One of the advantages of being the richest man in the world is that people tend to laugh at your jokes.

Once asked about the threat to his business posed by Google, Bill Gates said: “I hear they’re coming out with a robot that will cook hamburgers, too. Let’s spread that rumour – there’s nothing they can’t do.”

That was at the consumer electronics show, back in January 2006. His quip was followed by much merriment. But here’s your challenge: you try the same joke, bet you don’t get any laughs.

Anyway, yesterday Google didn’t so much announce a new machine for making hamburgers, but even so, it could mean the end of the gravy train at Microsoft – not straight away of course, but the computer world equivalent of Big Macs, Microsoft Windows, could be heading to get fried.

The big announcement is that Google is planning to release its own operating system – called Google Chrome OS.

It’s Linux based system – with a bit of Google stuff chucked on the end. This means, of course, it will presumably be free.

It is a tough one for Microsoft. Its business model has been based on charging for its software. How can you compete against free software?

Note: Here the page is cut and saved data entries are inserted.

import Summits.HubbardSuperconductivity.HubbardSuperconductivity.Theorems.AnisotropyChordTransferFibre3FinX3Eval
import Summits.HubbardSuperconductivity.HubbardSuperconductivity.Theorems.AnisotropyChordTransferFibre3FinX3T25c094

/-!
# Route `AnisotropyChord` / H0 rotor rung: FIN per-`L` GM₃ (X4), `L = 25` — row-C cell fact of cell 94

Kernel fact `xcCellAnyT0 25 (49/50) 100 872526410269439 894339570526175 71 tb = true` (row C of cert cell 94 with `b = 71/100` and the `T⁺·D` brackets `tb` exported by the row-`N₁` fact `xn25_94`): the recomputed tables are rewritten to the certified literals of `…FinX3T25c094` and the check is decided by the kernel; assembled in `…FinX3GM3TwentyFive`.
Prover seat `hubbard-h0-rotor-p3` g8; helper for piece A = stmt-HubbardSuperconductivity-23918 of rung 19089 (`--supports`, helper class).
WHAT THIS IS NOT: nothing here proves superconductivity in the Hubbard model (rotor TARGET as worded stays FALSE, g15 verdict); kernel facts for the FIN certificate of ONE conditional reduction.  Tree imports only; zero data; standard axioms.
-/

set_option linter.dupNamespace false
set_option autoImplicit false

namespace Summit.HubbardSuperconductivity.HubbardSuperconductivity.Theorems.AnisotropyChord.Transfer.Fibre3

namespace FinXD

open FinXB FinCell Hole2

set_option maxHeartbeats 4000000 in
/-- row C of cell 94 of `L = 25` (`b = 71/100`). [folklore] -/
theorem xc25_94 : xcCellAnyT0 25 (49/50 : ℚ) 100 872526410269439 894339570526175 71 ((2618258195325042 : ℤ), (2691454765142911 : ℤ)) = true := by
  unfold xcCellAnyT0
  rw [tf25_94_eq, tg25_94_eq]
  decide +kernel

end FinXD

end Summit.HubbardSuperconductivity.HubbardSuperconductivity.Theorems.AnisotropyChord.Transfer.Fibre3
/-!
# CHOPRS, HM Frontier A (`MKtP[n^c, 2n^c]` versus `AC⁰-XOR`): Theorem 14 (the magnification
# threshold, T), item A1 derived from it, Theorem 15 and item A4 (the known `AC⁰` lower bound, K) —
# as named facts (census row R22, a MODEL-MISMATCH row)

Source: L. Chen, S. Hirahara, I. C. Oliveira, J. Pich, N. Rajgopal, R. Santhanam, *Beyond natural
proofs: hardness magnification and locality*, arXiv:1911.08297 (ITCS 2020 / J. ACM 69(4) 2022) (bib
key `arXiv191108297`), §1.1 "HM Frontier A" (p. 3), §3.1 Theorems 14 and 15 (pp. 12–14), §5.1.1
Proposition 39 (the locality barrier A1^𝒪/A3^𝒪, p. 23).

## The printed statements (verbatim; in the LaTeX source `\NC` is the macro for `NC¹` and `\AC` for
## `AC⁰` — A1 below and Theorem 14 are the same statement spelled both ways)

* §1.1 (p. 3): *"A1. If MKtP[n^c, 2n^c] ∉ AC⁰-XOR[N^{1.01}] for large c > 1 then EXP ⊄ NC¹."*
  *"A3. Majority ∉ AC⁰-XOR[2^{N^{o(1)}}] (immediate from [Razborov87, Smolensky87])."*
  *"A4. MKtP[n^c, 2n^c] ∉ AC⁰ for any sufficiently large constant c."*
  *"A. MKtP[s, t] refers to the promise problem of determining if an N-bit input has Levin Kolmogorov
  complexity at most s versus at least t (cf. [OPS19]). Here N = 2^n. The AC⁰-XOR model is the
  extension of AC⁰ where gates at the bottom layer of the circuit can compute arbitrary parity
  functions. AC⁰-XOR[s] denotes AC⁰-XOR circuits of size s where the size is measured as the number
  of gates."*
* §3.1 (p. 12): *"For thresholds θ, θ' : ℕ → ℕ, we denote by MKtP[θ(N), θ'(N)] the promise problem
  whose YES instances consist of the strings x ∈ {0,1}^N such that Kt(x) ≤ θ(N) and NO instances
  consist of the strings such that Kt(x) > θ'(N)."*
* **Theorem 14.** *"There exists a constant c such that, for every large enough constant d > 1,
  MKtP[(log N)^d, (log N)^d + c log N] ∉ AC⁰-XOR[N^{1.01}] implies EXP ⊄ NC¹."* (Proof, p. 12:
  contrapositive; under `EXP ⊆ NC¹` the `AND_{O(N)} ∘ L_{O(θ(N))} ∘ XOR` oracle circuits of [OPS19]
  for `MKtP[θ(N), θ(N) + c log N]` become depth-`(d' + O(1))` almost-linear-size AC⁰ circuits with
  bottom XOR gates.)
* **Theorem 15.** *"For any d = d(N), for some θ(N) = d · Õ(log N)³ and any θ'(N) = N/ω(log N)^d,
  it holds that MKtP[θ(N), θ'(N)] ∉ AC⁰_d."* (Proof, pp. 12–14: Trevisan–Xue pseudorandom
  restrictions of seed length `d × polylog(N)`, so `Kt(0^N ∘ ρ) ≤ polylog(N)`; a depth-`d` size-`N^{O(1)}`
  circuit becomes a shallow decision tree, forced constant by Lemma 20, and counting accepted inputs
  at ONE large length `N` gives `2^{N/O(log N)^d} ≤ 2^{θ'(N)+1}`, a contradiction. The argument refutes
  every polynomial-size depth-`d` circuit at every sufficiently large length.)

## Census value (row R22)

T and K are about the SAME promise problem `MKtP[n^c, 2n^c]` at the same input length `N = 2^n`, but
in DIFFERENT models: the threshold A1/Thm 14 is against `AC⁰-XOR[N^{1.01}]` (constant depth, almost
linear size, a bottom layer of parities), the known bound A4/Thm 15 against `AC⁰` = `AC⁰_d[poly]` for
every constant `d` (no parities). `AC⁰ ⊊ AC⁰-XOR` as circuit classes at polynomial size (parity itself
separates them), so NO NUMERIC GAP is stated: the row is MODEL-MISMATCH. In the threshold model
nothing is known for `MKtP`: Hirahara (ToC 19(4) 2023, pp. 11–12) records `MKtP[c log N, N^α] ∉
i.o.-AC⁰_d(N^k)` and remarks that *extending it to AC⁰_d ∘ XOR would suffice for a breakthrough*. The
locality barrier covering the row is CHOPRS Prop. 39: (A1^𝒪) *"MKtP[n^c, 2n^c] ∈ AND-𝒪-XOR[N^{1.01}]
… the output gate is an AND gate of fan-in O(N), at the middle layer are oracle gates of fan-in
poly(n), and at the bottom layer are XOR gates"*, (A3^𝒪) the Razborov–Smolensky method localizes.
(The tree's `Literature.Barriers.PneNP.Locality` formalises Frontier E only.)

## Rendering (each choice makes a THRESHOLD fact's hypothesis imply the printed hypothesis — our
## class ⊇ print's, our promise problem ⊆ print's — and a KNOWN fact weaker than the printed one)

* `Kt`, `MKtP[θ, θ']` ↦ `U.levinKt`, `U.gapMKtP θ θ'` of `LevinKt.lean` (integer `Kt` with `⌈log t⌉`,
  OPS Def. 2.1, the reference CHOPRS point to; `∀ U : UniversalMachine` in front of every fact, the
  constants depending on `U`). Real thresholds are rendered EXACTLY by `⌊·⌋₊` (`Kt ≤ r ↔ Kt ≤ ⌊r⌋₊`,
  `Kt > r ↔ Kt > ⌊r⌋₊`): `frontierAYes d N = ⌊(log₂ N)^d⌋₊`, `frontierANo d c N = ⌊(log₂ N)^d +
  c log₂ N⌋₊`, `frontierA1No d N = ⌊2 (log₂ N)^d⌋₊` (`n = log₂ N` real; `N` the input length).
* "constant d > 1", "large c > 1" ↦ natural numbers beyond a bound (`∃ d₀, ∀ d ≥ d₀`): a
  specialisation of the printed real constants, so each typed fact is implied by the printed one.
* `AC⁰-XOR[N^{1.01}]` ↦ `ACdXORae e (powSize 1.01)` for EVERY depth `e` (`XorBottomModelsAE`: a.e.
  size bound `⌊N^{1.01}⌋₊` on non-negation gates, parities reading inputs only; the module docstring
  there shows the printed class is contained in ours at every fixed depth), and "`∉ AC⁰-XOR[s]`"
  (constant, unspecified depth) ↦ `∀ e, ∉ promiseLift (ACdXORae e s)`.
* `EXP ⊄ NC¹` ↦ `¬ (EXP ⊆ NC1)` with the tree's non-uniform `NC1` (⊆ the textbook non-uniform `NC¹`;
  the proof of Thm 14 only uses non-uniform `NC¹` circuits for `EXP`), as in `ChenJinWilliams2020`.
* `AC⁰_d` (K side) ↦ the tree's `ACd d` (every length, polynomial size, `acBasis`, `acDepth ≤ d`;
  contained in the printed non-uniform `AC⁰_d`: negations inside the circuit are pushed to the inputs
  at polynomial cost without changing `acDepth`), for CONSTANT `d ≥ 1` only (print allows `d = d(N)`);
  `θ = d·Õ(log N)³` ↦ `∃ θ, ∃ C, ∀ᶠ N, θ N ≤ d (log₂ N)³ (log₂ log₂ N)^C`; `θ' = N/ω(log N)^d` ↦ every
  `θ' : ℕ → ℕ` with `θ'(N) (log₂ N)^d / N → 0` (equivalent for constant `d`); "`∉ AC⁰_d`" ↦ no
  language of `ACd d` separates ANY TAIL of the promise problem (the printed proof is pointwise at
  every large length, see above), which is what makes A4 a formal consequence (not derived here:
  it needs `θ_d(N) ≤ (log₂ N)^c` and `(log₂ N)^{c+d} = o(N)`, routine but long real asymptotics).
* `AC⁰` (A4) ↦ the tree's `AC0` (`= ⋃_d ACd d`, `AC0_eq_iUnion_ACd`).
* NON-VACUITY (F1 of the census protocol): `headLang ∈ ACd d` for `d ≥ 1` and `headLang ∈ ACdXORae
  e s` (`XorBottomModelsAE`), so neither the K facts nor the T hypotheses are about an empty class;
  the NO sides are non-empty at all large lengths by `UniversalMachine.exists_mem_gapMKtP_no`.
* HONEST FRAMING: `chop_thm14`/`chop_frontierA1` are THRESHOLD facts, `chop_thm15`/`chop_frontierA4`
  KNOWN bounds in a weaker model; `FrontierA1Hypothesis` is the OPEN statement; nothing here is an
  approach to the summit.
-/

noncomputable section

namespace Literature.Computability.MetaComplexity

open Filter Topology
open Literature.Computability.Complexity Literature.Computability.MetaComplexity.OliveiraPichSanthanam2019

/-! ### Thresholds -/

/-- YES threshold `⌊(log₂ N)^d⌋₊` of `MKtP[(log N)^d, ·]` = `MKtP[n^d, ·]` (`n = log₂ N`).
[cite: arXiv191108297, Thm. 14 (thresholds)] -/
def frontierAYes (d : ℕ) (N : ℕ) : ℕ := ⌊Real.logb 2 N ^ d⌋₊

/-- NO threshold `⌊(log₂ N)^d + c log₂ N⌋₊` of Theorem 14. [cite: arXiv191108297, Thm. 14 (thresholds)] -/
def frontierANo (d c : ℕ) (N : ℕ) : ℕ := ⌊Real.logb 2 N ^ d + c * Real.logb 2 N⌋₊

Nothing lasts for ever. At the beginning of the last century, the economist Alfred Marshall drew up a list of the top 100 companies. So large and powerful were the companies on Marshall’s list, he argued that they would probably survive indefinitely. He referred to them as the Californian Redwoods – trees that can live for so long that to us humans, with our short lifespan, they practically appear immortal. Redwoods have in fact been known to live for over 2,000 years.

But in 1999, the economist Richard L Hannah revisited the Marshall list, and discovered that of the 100 largest firms in 1912, 29 had, by the time of the study, gone bankrupt; 48 had disappeared; and just 19 of them were still in the US top 100.

Will Microsoft yet prove to be another example, to follow Lehman and GM, of how the seemingly invincible can quite suddenly look all too vulnerable.

PS If Google does finally emerge as the dominant player, it is a tough one for regulators too. Can you really fine a company for being anti competitive when all its products are free?